•   When: Monday, September 24, 2018 from 09:00 AM to 11:00 AM
  •   Speakers: Venkat Tadakamalla
  •   Location: ENGR 4201
  •   Export to iCal

Internet datacenters and cloud computing environments consist of a multitude of servers that process requests that arrive from a population of customers. Incoming requests that find all servers busy have to wait until a server becomes idle. This type of queuing system is known as a G/G/c system, and has been extensively studied in the queuing literature under steady state conditions, i.e., when the average arrival rate of requests is smaller than the maximum rate at which the system can perform work, i.e., the system capacity . In this dissertation, we studied multi-server systems that are subject to finite duration traffic surges during which time the average arrival rate of requests exceeds the system’s capacity.

Traffic surges generate very high response times that can be orders of magnitude higher than corresponding steady state values and can be very disruptive to users and damaging to organizations that provide computing services. Cloud providers, such as Infrastructure as a Service (IaaS), allow for resources in the form of virtual machines to be dynamically added or removed from the set of available resources to cope with traffic intensity variability to help ensure that response times stay within expected values. This is called elasticity. To mitigate the impacts of traffic surges we designed, implemented, and extensively evaluated several autonomic controllers for multi-server elasticity that use the analytic estimate equations derived in this dissertation.

The contributions of the dissertation fall broadly into two main categories: (1) Analysis of the impacts of traffic surges of various shapes by proposing several metrics and deriving analytic estimates for them; and (2) Design of several autonomic controllers using the derived formulas to mitigate the negative impacts of such traffic surges.

We analyzed the impact of rectangular workload surges by proposing several metrics and deriving closed form approximate analytic expressions for them. We extended the research for other shapes of surges, including generic trapezoidal and triangular surges. To validate the derived equations, we developed a G/G/c simulator that we used to carry out extensive experiments that showed that the error between the analytic estimates and simulation is very small in all cases analyzed.

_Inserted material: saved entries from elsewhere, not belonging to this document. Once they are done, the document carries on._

import Summits.BirchSwinnertonDyer.BirchSwinnertonDyer.Theses.GenusKolyvaginAtTwo
import Summits.BirchSwinnertonDyer.BirchSwinnertonDyer.Theorems.GenusKolyvaginAtTwoMinimalTwinBSDTwoKrizLiAnchor91a1
import Summits.BirchSwinnertonDyer.BirchSwinnertonDyer.Theorems.GenusKolyvaginAtTwoMinimalTwinBSDTwoKrizLiAnchor91b1
import Summits.BirchSwinnertonDyer.BirchSwinnertonDyer.Theorems.GenusKolyvaginAtTwoMinimalTwinBSDTwoKrizLiAnchorsSupersingularWallIII
import Summits.BirchSwinnertonDyer.BirchSwinnertonDyer.Theorems.GenusKolyvaginAtTwoMinimalTwinBSDTwoKrizLiAnchor196a1
import HarnessLib

/-!
# Route `GenusKolyvaginAtTwo`, crux U₂ `MinimalTwinBSDTwo` (stmt-BirchSwinnertonDyer-22985), LINE 23 «twin_swap»: THE g35 KRIZ–LI ANCHOR ROADS KEYED BY NAME ON
# THE ROUTE'S OWN WALL ITEMS `WallSupersingularRankZeroAtTwo` (19097's copy in route GenusKolyvaginAtTwo) and `WallAdditiveRankZeroAtTwo` — the displayed
# wall rows `hSS` / `hAdd` of `…KrizLiAnchor91a1/91b1/196a1.lean` and `…KrizLiAnchorsSupersingularWallIII.lean` ARE those route declarations verbatim

Seat `bsd-line-gk2-p2` g35 (PROVER 2/3, cell `bsd-f1-sign2`; LINE 23 holder), `--supports stmt-BirchSwinnertonDyer-22985` (helper; closes nothing).
THEOREMS ONLY (0 `def`, 0 `sorry`); standard axioms.  HONEST FRAMING (D-0014/D-0036): pure re-keying — each theorem is the corresponding `…_of_ssWall` /
additive-wall theorem with its displayed hypothesis replaced by the ROUTE ITEM by name (`Summit.….Theses.GenusKolyvaginAtTwo.WallSupersingularRankZeroAtTwo` =
«∀ non-CM W of analytic rank 0 good supersingular at 2, BSDp W 2»; `…WallAdditiveRankZeroAtTwo` = «… additive at 2 …»), so that a reader of the route sees
which of ITS cruxes each sub-cell of U₂ consumes: the rank-one members of the Kriz–Li packets of `91a1`, `91b1`, `189a1`, `189b1` need PRINT + the supersingular
wall item; those of `196a1` need PRINT (+ ARS) + the additive wall item; those of `11a1`, `37b1`, `67a1` (Table 2) and `37a1`, `43a1` (Table 1) need PRINT alone
(`…KrizLiAnchor11a1/37b1/67a1/37a1/43a1.lean`, no wall).  The anchors' own `r_an = 1` uses GZK (`hGZK`).  The route items are OPEN research statements; nothing
is discharged.  **BSD is NOT proved by any of this; U₂ is NOT proved; no item is closed.**

References: [KrizLi2019] Thm 5.1 (2), Thm 4.3, §6 Table 1; [CreutzMiller2012] Thm 1.1; [AgasheRibetStein2006] Thm. 2.6.
-/

set_option autoImplicit false
-- the Theorems namespace of this sub repeats the summit name by design (D-0017 nested layout)
set_option linter.dupNamespace false

noncomputable section

open scoped Classical

open WeierstrassCurve NumberField Literature.NumberTheory.EllipticCurves
  Literature.NumberTheory.EllipticCurves.ModularForms
  Literature.NumberTheory.EllipticCurves.Rank1Residual
  Literature.NumberTheory.EllipticCurves.Rank1Residual.Typed
  Summit.BirchSwinnertonDyer.Rank1Residual
  Summit.BirchSwinnertonDyer.Rank1Residual.P2
  Literature.NumberTheory.EllipticCurves.AgasheRibetStein2006

namespace Summit.BirchSwinnertonDyer.BirchSwinnertonDyer.Theorems.GenusExact.TwinSwap

/-- **The rank-one members `91a1^{(d)}` keyed BY NAME on the route item `WallSupersingularRankZeroAtTwo`** (`d ∈ 𝒩(91a1, K)`, `d_K = -55`, `χ_d(−N) = 1`):
`r_an(W₁) = 1 ∧ ¬CM ∧ BSD(W₁, 2)` modulo PRINT + that ONE route item (+ GZK for the anchor's rank); witness member `91a1^{(-31)}` (`N = 87451`) included by `d := -31`.
BSD is not proved by any of this. [cite: KrizLi2019, Thm. 5.1 (2), Thm. 4.3, §6 Table 1 (row 91a1)] [cite: CreutzMiller2012, Thm. 1.1] -/
theorem rankOneMembers_91A1_of_routeWallSS (hKL : KrizLi2019.thm112_bsdTwo_twist) (h33 : KrizLi2019.thm33_rank_twist)
    (htab : KrizLi2019.table1_row91a1) (hS31 : bsdTriple_of_analyticRank_le_one_of_conductor_lt)
    (hGZK : rank_eq_analyticRank_of_analyticRank_le_one)
    (hWall : Summit.BirchSwinnertonDyer.BirchSwinnertonDyer.Theses.GenusKolyvaginAtTwo.WallSupersingularRankZeroAtTwo)
    (K : Type) [Field K] [NumberField K] (hK : IsImaginaryQuadratic K) (hdK : NumberField.discr K = -55)
    {d : ℤ} (hd : haveI := KrizLiAnchor91a1.isGloballyMinimal_91A1; KrizLi2019.InN (⟨0, 0, 1, 1, 0⟩ : WeierstrassCurve ℚ) K d)
    (hsign : haveI := KrizLiAnchor91a1.isElliptic_91A1; Int.sign d * jacobiSym ((⟨0, 0, 1, 1, 0⟩ : WeierstrassCurve ℚ).conductorNorm ℤ) d.natAbs = 1)
    (W₁ : WeierstrassCurve ℚ) [W₁.IsElliptic] [W₁.IsGloballyMinimal]
    (hW₁ : ∃ C : VariableChange ℚ, C • (⟨0, 0, 1, 1, 0⟩ : WeierstrassCurve ℚ).quadraticTwist (d : ℚ) = W₁) :
    W₁.analyticRank = 1 ∧ ¬ W₁.HasCM ∧ BSDp W₁ 2 :=
  KrizLiAnchor91a1.rankOneMembers_91A1_of_ssWall hKL h33 htab hS31 hGZK (fun W _ _ h₁ h₂ h₃ => hWall W h₁ h₂ h₃) K hK hdK hd hsign W₁ hW₁

/-- **The rank-one members `91b1^{(d)}` keyed BY NAME on the route item `WallSupersingularRankZeroAtTwo`** (`d ∈ 𝒩(91b1, K)`, `d_K = -55`, `χ_d(−N) = 1`):
`r_an(W₁) = 1 ∧ ¬CM ∧ BSD(W₁, 2)` modulo PRINT + that ONE route item (+ GZK for the anchor's rank); witness member `91b1^{(-31)}` (`N = 87451`) included by `d := -31`.
BSD is not proved by any of this. [cite: KrizLi2019, Thm. 5.1 (2), Thm. 4.3, §6 Table 1 (row 91b1)] [cite: CreutzMiller2012, Thm. 1.1] -/
theorem rankOneMembers_91B1_of_routeWallSS (hKL : KrizLi2019.thm112_bsdTwo_twist) (h33 : KrizLi2019.thm33_rank_twist)
    (htab : KrizLi2019.table1_row91b1) (hS31 : bsdTriple_of_analyticRank_le_one_of_conductor_lt)
    (hGZK : rank_eq_analyticRank_of_analyticRank_le_one)
    (hWall : Summit.BirchSwinnertonDyer.BirchSwinnertonDyer.Theses.GenusKolyvaginAtTwo.WallSupersingularRankZeroAtTwo)
    (K : Type) [Field K] [NumberField K] (hK : IsImaginaryQuadratic K) (hdK : NumberField.discr K = -55)
    {d : ℤ} (hd : haveI := KrizLiAnchor91b1.isGloballyMinimal_91B1; KrizLi2019.InN (⟨0, 1, 1, -7, 5⟩ : WeierstrassCurve ℚ) K d)
    (hsign : haveI := KrizLiAnchor91b1.isElliptic_91B1; Int.sign d * jacobiSym ((⟨0, 1, 1, -7, 5⟩ : WeierstrassCurve ℚ).conductorNorm ℤ) d.natAbs = 1)
    (W₁ : WeierstrassCurve ℚ) [W₁.IsElliptic] [W₁.IsGloballyMinimal]
    (hW₁ : ∃ C : VariableChange ℚ, C • (⟨0, 1, 1, -7, 5⟩ : WeierstrassCurve ℚ).quadraticTwist (d : ℚ) = W₁) :
    W₁.analyticRank = 1 ∧ ¬ W₁.HasCM ∧ BSDp W₁ 2 :=
  KrizLiAnchor91b1.rankOneMembers_91B1_of_ssWall hKL h33 htab hS31 hGZK (fun W _ _ h₁ h₂ h₃ => hWall W h₁ h₂ h₃) K hK hdK hd hsign W₁ hW₁

/-- **The rank-one members `189a1^{(d)}` keyed BY NAME on the route item `WallSupersingularRankZeroAtTwo`** (`d ∈ 𝒩(189a1, K)`, `d_K = -47`, `χ_d(−N) = 1`):
`r_an(W₁) = 1 ∧ ¬CM ∧ BSD(W₁, 2)` modulo PRINT + that ONE route item (+ GZK for the anchor's rank); witness member `189a1^{(17)}` (`N = 54621`) included by `d := 17`.
BSD is not proved by any of this. [cite: KrizLi2019, Thm. 5.1 (2), Thm. 4.3, §6 Table 1 (row 189a1)] [cite: CreutzMiller2012, Thm. 1.1] -/
theorem rankOneMembers_189A1_of_routeWallSS (hKL : KrizLi2019.thm112_bsdTwo_twist) (h33 : KrizLi2019.thm33_rank_twist)
    (htab : KrizLi2019.table1_row189a1) (hS31 : bsdTriple_of_analyticRank_le_one_of_conductor_lt)
    (hGZK : rank_eq_analyticRank_of_analyticRank_le_one)
    (hWall : Summit.BirchSwinnertonDyer.BirchSwinnertonDyer.Theses.GenusKolyvaginAtTwo.WallSupersingularRankZeroAtTwo)
    (K : Type) [Field K] [NumberField K] (hK : IsImaginaryQuadratic K) (hdK : NumberField.discr K = -47)
    {d : ℤ} (hd : haveI := Summit.BirchSwinnertonDyer.BirchSwinnertonDyer.Theorems.ManinLocalTwoThree.LevelOneEightyNine.isGloballyMinimal_a; KrizLi2019.InN (⟨0, 0, 1, -3, 0⟩ : WeierstrassCurve ℚ) K d)
    (hsign : haveI := Summit.BirchSwinnertonDyer.BirchSwinnertonDyer.Theorems.ManinLocalTwoThree.LevelOneEightyNine.isElliptic_a; Int.sign d * jacobiSym ((⟨0, 0, 1, -3, 0⟩ : WeierstrassCurve ℚ).conductorNorm ℤ) d.natAbs = 1)
    (W₁ : WeierstrassCurve ℚ) [W₁.IsElliptic] [W₁.IsGloballyMinimal]
    (hW₁ : ∃ C : VariableChange ℚ, C • (⟨0, 0, 1, -3, 0⟩ : WeierstrassCurve ℚ).quadraticTwist (d : ℚ) = W₁) :
    W₁.analyticRank = 1 ∧ ¬ W₁.HasCM ∧ BSDp W₁ 2 :=
  KrizLiAnchorsSSIII.rankOneMembers_189A1_of_ssWall hKL h33 htab hS31 hGZK (fun W _ _ h₁ h₂ h₃ => hWall W h₁ h₂ h₃) K hK hdK hd hsign W₁ hW₁

/-- **The rank-one members `189b1^{(d)}` keyed BY NAME on the route item `WallSupersingularRankZeroAtTwo`** (`d ∈ 𝒩(189b1, K)`, `d_K = -47`, `χ_d(−N) = 1`):
`r_an(W₁) = 1 ∧ ¬CM ∧ BSD(W₁, 2)` modulo PRINT + that ONE route item (+ GZK for the anchor's rank); witness member `189b1^{(17)}` (`N = 54621`) included by `d := 17`.
BSD is not proved by any of this. [cite: KrizLi2019, Thm. 5.1 (2), Thm. 4.3, §6 Table 1 (row 189b1)] [cite: CreutzMiller2012, Thm. 1.1] -/
theorem rankOneMembers_189B1_of_routeWallSS (hKL : KrizLi2019.thm112_bsdTwo_twist) (h33 : KrizLi2019.thm33_rank_twist)
    (htab : KrizLi2019.table1_row189b1) (hS31 : bsdTriple_of_analyticRank_le_one_of_conductor_lt)
    (hGZK : rank_eq_analyticRank_of_analyticRank_le_one)
    (hWall : Summit.BirchSwinnertonDyer.BirchSwinnertonDyer.Theses.GenusKolyvaginAtTwo.WallSupersingularRankZeroAtTwo)
    (K : Type) [Field K] [NumberField K] (hK : IsImaginaryQuadratic K) (hdK : NumberField.discr K = -47)
    {d : ℤ} (hd : haveI := KrizLiAnchor189b1.isGloballyMinimal_189B1; KrizLi2019.InN (⟨0, 0, 1, -24, 45⟩ : WeierstrassCurve ℚ) K d)
    (hsign : haveI := KrizLiAnchor189b1.isElliptic_189B1; Int.sign d * jacobiSym ((⟨0, 0, 1, -24, 45⟩ : WeierstrassCurve ℚ).conductorNorm ℤ) d.natAbs = 1)
    (W₁ : WeierstrassCurve ℚ) [W₁.IsElliptic] [W₁.IsGloballyMinimal]
    (hW₁ : ∃ C : VariableChange ℚ, C • (⟨0, 0, 1, -24, 45⟩ : WeierstrassCurve ℚ).quadraticTwist (d : ℚ) = W₁) :
    W₁.analyticRank = 1 ∧ ¬ W₁.HasCM ∧ BSDp W₁ 2 :=
  KrizLiAnchorsSSIII.rankOneMembers_189B1_of_ssWall hKL h33 htab hS31 hGZK (fun W _ _ h₁ h₂ h₃ => hWall W h₁ h₂ h₃) K hK hdK hd hsign W₁ hW₁

/-- **The rank-one members `196a1^{(d)}` keyed BY NAME on the route item `WallAdditiveRankZeroAtTwo`** (`d ∈ 𝒩(196a1, K)`, `d_K = -31`, `χ_d(−196) = 1`):
`r_an(W₁) = 1 ∧ ¬CM ∧ BSD(W₁, 2)` modulo PRINT (incl. ARS `h26`) + that ONE route item (+ GZK).  BSD is not proved by any of this.
[cite: KrizLi2019, Thm. 5.1 (2), Thm. 4.3, §6 Table 1 (row 196a1)] [cite: CreutzMiller2012, Thm. 1.1] [cite: AgasheRibetStein2006, Thm. 2.6] -/
theorem rankOneMembers_196A1_of_routeWallAdd (hKL : KrizLi2019.thm112_bsdTwo_twist) (h33 : KrizLi2019.thm33_rank_twist)
    (htab : KrizLi2019.table1_row196a1) (hS31 : bsdTriple_of_analyticRank_le_one_of_conductor_lt)
    (hGZK : rank_eq_analyticRank_of_analyticRank_le_one)
    (h26 : cremona_abs_maninConstant_eq_one_of_level_le)
    (hWall : Summit.BirchSwinnertonDyer.BirchSwinnertonDyer.Theses.GenusKolyvaginAtTwo.WallAdditiveRankZeroAtTwo)
    (K : Type) [Field K] [NumberField K] (hK : IsImaginaryQuadratic K) (hdK : NumberField.discr K = -31)
    {d : ℤ} (hd : haveI := KrizLiAnchor196a1.isGloballyMinimal_196A1; KrizLi2019.InN (⟨0, -1, 0, -2, 1⟩ : WeierstrassCurve ℚ) K d)
    (hsign : haveI := KrizLiAnchor196a1.isElliptic_196A1; Int.sign d * jacobiSym ((⟨0, -1, 0, -2, 1⟩ : WeierstrassCurve ℚ).conductorNorm ℤ) d.natAbs = 1)
    (W₁ : WeierstrassCurve ℚ) [W₁.IsElliptic] [W₁.IsGloballyMinimal]
    (hW₁ : ∃ C : VariableChange ℚ, C • (⟨0, -1, 0, -2, 1⟩ : WeierstrassCurve ℚ).quadraticTwist (d : ℚ) = W₁) :
    W₁.analyticRank = 1 ∧ ¬ W₁.HasCM ∧ BSDp W₁ 2 :=
  KrizLiAnchor196a1.rankOneMembers_196A1 hKL h33 htab hS31 hGZK h26 (fun W _ _ h₁ h₂ h₃ => hWall W h₁ h₂ h₃) K hK hdK hd hsign W₁ hW₁

end Summit.BirchSwinnertonDyer.BirchSwinnertonDyer.Theorems.GenusExact.TwinSwap

end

We designed and implemented several autonomic controllers that dynamically control the elasticity of a multi-server system to mitigate the negative effects of temporary traffic surges. The results showed that our autonomic controller successfully varied the number of servers to mitigate the impacts of the traffic surges. We also conducted experiments using workload surges from Google traces, in lieu of distribution-driven request arrival data, with and without the autonomic controller. We also proposed several new autonomic controllers that incorporate server startup delays; these controllers are evaluated through simulation experiments. Additionally, we proposed a new generalized method for workload characterization for elasticity control of arbitrary-shaped workload surges. The effectiveness of the controller was then evaluated.

Finally, this dissertation’s main contributions are:  (1) Proposal of several metrics to estimate the impacts of traffic surges; (2) Derivation of approximate closed form expressions for the proposed metrics for rectangular, trapezoidal and triangular shaped traffic surge impacts; (3) Design and implementation of a simulator for a G/G/c system to evaluate the accuracy of the equations in (2); (4) Design, implementation, and extensive evaluation of several autonomic controllers for multi-server elasticity that use the equations derived in (2). (5) Proposal and use of a generalized method for workload characterization for elasticity control under traffic surges.

Posted 5 years, 7 months ago